Il y a eu ce moment où Yûko a dû faire un choix. Le choix de l'amour ou de la passion, de la vie rangée et tranquille ou trépidante et pleine d'imprévus. Le choix de rester à Hasetsu avec Takeshi ou de partir en France avec l'entraîneur de patinage qui l'avait repérée. Takeshi avait eu beau lui dire qu'elle seule devait choisir et qu'il respecterait sa décision, quelle qu'elle soit, elle avait décelé cette lueur de tristesse et de résignation au fond de ses yeux. Cette lueur qui lui avait fait comprendre qu'il l'aimait trop pour l'empêcher de vivre sa vie. Cette lueur qui lui avait fait comprendre qu'elle ne retrouverait jamais un homme qui l'aimerait plus que lui. Et elle avait choisi. Elle était restée.
Il y a eu ce moment où Yûko a su qu'elle avait fait le bon choix. Sa décision était définitive, elle le savait, et elle l'avait annoncée à Takeshi. Celui-ci avait paru infiniment surpris et heureux, la serrant contre lui jusqu'à l'étouffer, avant de se ressaisir. Devenant soudainement plus grave, il lui avait demandé de l'attendre cinq minutes, était parti en courant vers sa chambre et, en revenant, avait posé un genou à terre en sortant de sa poche la bague la plus magnifique que Yûko n'ait jamais vue. Et il lui avait demandé de l'épouser. Depuis quand avait-il prévu cette demande ? L'aurait-il faite également si elle avait choisi de partir ? Elle ne le savait pas et ne voulait pas le savoir. La seule chose qu'elle savait, c'est qu'elle avait fait le bon choix.
Il y a eu ce moment où elle a appris qu'elle était enceinte. Est-ce qu'elle s'y était attendue ? Pas vraiment. Takeshi et elle n'avaient plus pris de précautions depuis qu'ils étaient mariés mais ne pensaient pas non plus que cela arriverait si tôt. Combien de couples passaient des années à essayer d'avoir un enfant sans y arriver ? Ils ne s'y attendaient pas si tôt, mais ça ne les empêchaient pas d'être prêts. Leur maison était assez grande pour accueillir un enfant et ils travaillaient tous les deux à la patinoire d'Hasetsu qui leur rapportait suffisamment d'argent. Oui, ils étaient prêts, ils en étaient certains. Ils en furent un peu moins certains après la première échographie, après la révélation du médecin. Elle n'attendait pas un enfant. Elle en attendait trois.

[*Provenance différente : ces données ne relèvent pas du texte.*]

import Summits.QuantumFields.YangMills.Theorems.BalabanUVNodesK0Stub1BHolds
import HarnessLib

/-!
# K0⁷ V23 — STUB 1ᴮ CLOSED BY NAME AND SIGNATURE (the №370 (2) ∕ №372 FALLBACK CLOSER, A8 form: `--supports` WITHOUT `--as helper`): `∀ F : T4Family, K0V23Defs.Prop8StepCoPGridGBAt F` restated under the by-name-closer basename and proved by the landed
# supplier `K0Stub1BHolds.prop8StepCoPGridGBAt_holds_all` (✓p767981)

Cell `pub-ymgap`, seat `pub-ymgap-dag-n07-e` g35 (FAN-OUT §N07 row s3 lineage; director-ym №372 I.18244: TONIGHT'S FALLBACK FILER-OF-RECORD #1).  `--kind proof --supports
stmt-QuantumFields-20541 --as helper` (K0⁷); count-neutral.  FILED on the plan seat's №367 runbook LAST LINE «FALLBACK NEEDED» (I.19472, 16:06:37Z): after the V23 skeleton
`K0Skeleton13SepCoPHV23` d01c50abc247f5ff was REGISTERED (16:05:37Z), the gate's stub table did NOT read `stub_prop8StepCoPGridGB13 : ∀ F, K0V23Defs.Prop8StepCoPGridGBAt F` as matched by the landed
statement of `K0Stub1BHolds.prop8StepCoPGridGBAt_holds_all` (gate8 R563∕R565 (Q1)∕(Q3), director-ym №370: the `dedup.landed` rule is waived in the stub-closer case only).
[15] = [Balaban1985Variational]; [II] = [Balaban1984PropagatorsII]; [III] = [Balaban1988Convergent].

WHAT IS PROVED (sorry-free; no definition; axioms standard).  `stub_prop8StepCoPGridGB13 : ∀ F : T4Family, Prop8StepCoPGridGBAt F` — NAME + SIGNATURE EXACTLY AS REGISTERED
(V23 skeleton `K0Skeleton13SepCoPHV23` d01c50abc247f5ff l.57, registered on K0⁷ 2026-08-30T16:05:37Z by plan g97; the gate: «each `propose --supports stmt-QuantumFields-20541` must prove a
registered stub by name + signature») — — the V23 stub-1 text, [15]
Proposition 8's grid-guarded top step over print's [II] (2.3) datum `lamDatum F` and print's (7) data `dataSmall7LamTopOf F 2` for `N = 2`, for every four-torus family — by the landed
supplier `K0Stub1BHolds.prop8StepCoPGridGBAt_holds_all` (itself `N07Prop8StepCoPGridGAtLam.exists_prop8RegSepTopStepGB_lam F 1 le_rfl`, ✓p767364, the S1c chain end to end: dag-n05-e's
record crown → ✓140 thm 1 → 125′ → 124′ → 123′ → 122′ → the F0c token).
HONEST SCOPE (binding).  A by-name restatement; zero new content.  It CLOSES NOTHING by itself: the close of `stub_prop8StepCoPGridGB13` is a ledger act on the registered V23 skeleton;
K0⁷ stays OPEN (stub 3ᴬ′ᴮ `AbsBetaBoxAtThm1WitnessCCMGenGridGZBAt` — the sign-free |β| box at the print-regime Z3 member — and the composition remain); N07 NOT discharged; counts unmoved
(typed 28∕28 · discharged 8∕28); one finite 𝕋⁴ programme at fixed ε — the route closes the conditional finite-𝕋⁴ rung `BalabanLadder.UV` ONLY; nothing continuum ∕ ℝ⁴ ∕ OS; the
Yang–Mills mass gap (Clay) is NOT proved by any of this.  No `def`, no `instance`, no `notation`, no `sorry`.

References: [15] Prop. 8 p. 304, (7) p. 278; [II] (2.3) p. 224; [III] (2.5) p. 255, (2.10) p. 256.
-/

set_option autoImplicit false

noncomputable section

namespace Summit.QuantumFields.YangMills.Theorems.K0V23Stub1Closer

open Literature.MathematicalPhysics.QuantumFieldTheory.Balaban1983to89
open Literature.MathematicalPhysics.QuantumFieldTheory.Balaban1983to89.T4Continuum
open Summit.QuantumFields.YangMills.Theorems.K0V23Defs (Prop8StepCoPGridGBAt)

/-- **`stub_prop8StepCoPGridGB13` — THE REGISTERED V23 STUB 1ᴮ, BY NAME AND SIGNATURE**: `∀ F : T4Family, Prop8StepCoPGridGBAt F` — [15] Proposition 8's grid-guarded top step over print's [II] (2.3) datum and print's (7) data
(`N = 2`), for every four-torus family; proof = the landed supplier `K0Stub1BHolds.prop8StepCoPGridGBAt_holds_all`. [cite: Balaban1985Variational, Prop. 8 p.304, (7) p.278; Balaban1984PropagatorsII, (2.3) p.224; Balaban1988Convergent, (2.5) p.255, (2.10) p.256] -/
theorem stub_prop8StepCoPGridGB13 : ∀ F : T4Family, Prop8StepCoPGridGBAt F :=
  Summit.QuantumFields.YangMills.BalabanUVNodes.K0Stub1BHolds.prop8StepCoPGridGBAt_holds_all

end Summit.QuantumFields.YangMills.Theorems.K0V23Stub1Closer

end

Il y a eu ce moment où elle ne pouvait plus faire un geste sans avoir l'impression qu'un combat de boxe acharné se déroulait dans son ventre. Beaucoup de mères lui avaient dit qu'il fallait profiter des moments où le bébé dormait pour se reposer, pour profiter de ces moments de calme où son ventre ne faisait plus de bonds impressionnants et presque effrayants. Mais les personnes qui lui avaient dit ça n'avaient pas attendu de triplées. Impossible qu'elles dorment toutes les trois en même temps, impossible d'avoir une seule seconde sans qu'un coup de poing ou de pied venant de l'intérieur de son ventre ne la fasse sursauter. A partir de ce moment là, elle avait trouvé un surnom pour ces triplées, pour ces trois petits êtres qui faisaient déjà partie intégrante de sa vie : Mes trois petites piles électriques.
Il y a eu ce moment où elle eut l'impression d'être vidée de ses forces et déconnectée de la réalité. Combien de temps avait-elle passé dans cette salle d'accouchement ? Combien d'heures, de jours peut-être ? Elle n'en savait rien et s'en fichait. L'épuisement et les produits contre la douleur avaient eu raison d'elle et, maintenant que tout était redevenu calme et silencieux, elle avait presque l'impression que tout ça n'avait été qu'un rêve. Elle aurait dû être comblée et admirative devant les trois petites puces qu'elle aurait tenu dans ses bras… Au lieu de ça, elle les avait vues pendant une fraction de seconde avant qu'un médecin ne lui explique que les pédiatres allaient devoir les emmener pour s'assurer qu'elles allaient bien. Elle avait compris que c'était nécessaire et avait réquisitionné ses dernières forces pour ordonner à Takeshi de les suivre et de ne pas lâcher leurs filles des yeux. Et maintenant, elle était là, à savourer ce qu'elle savait être ses dernières minutes de silence pour les vingt prochaines années, écoutant à peine la sage-femme restée avec elle qui lui assurait qu'on lui ramènerait bientôt ses trois filles. Ses trois petites piles électriques.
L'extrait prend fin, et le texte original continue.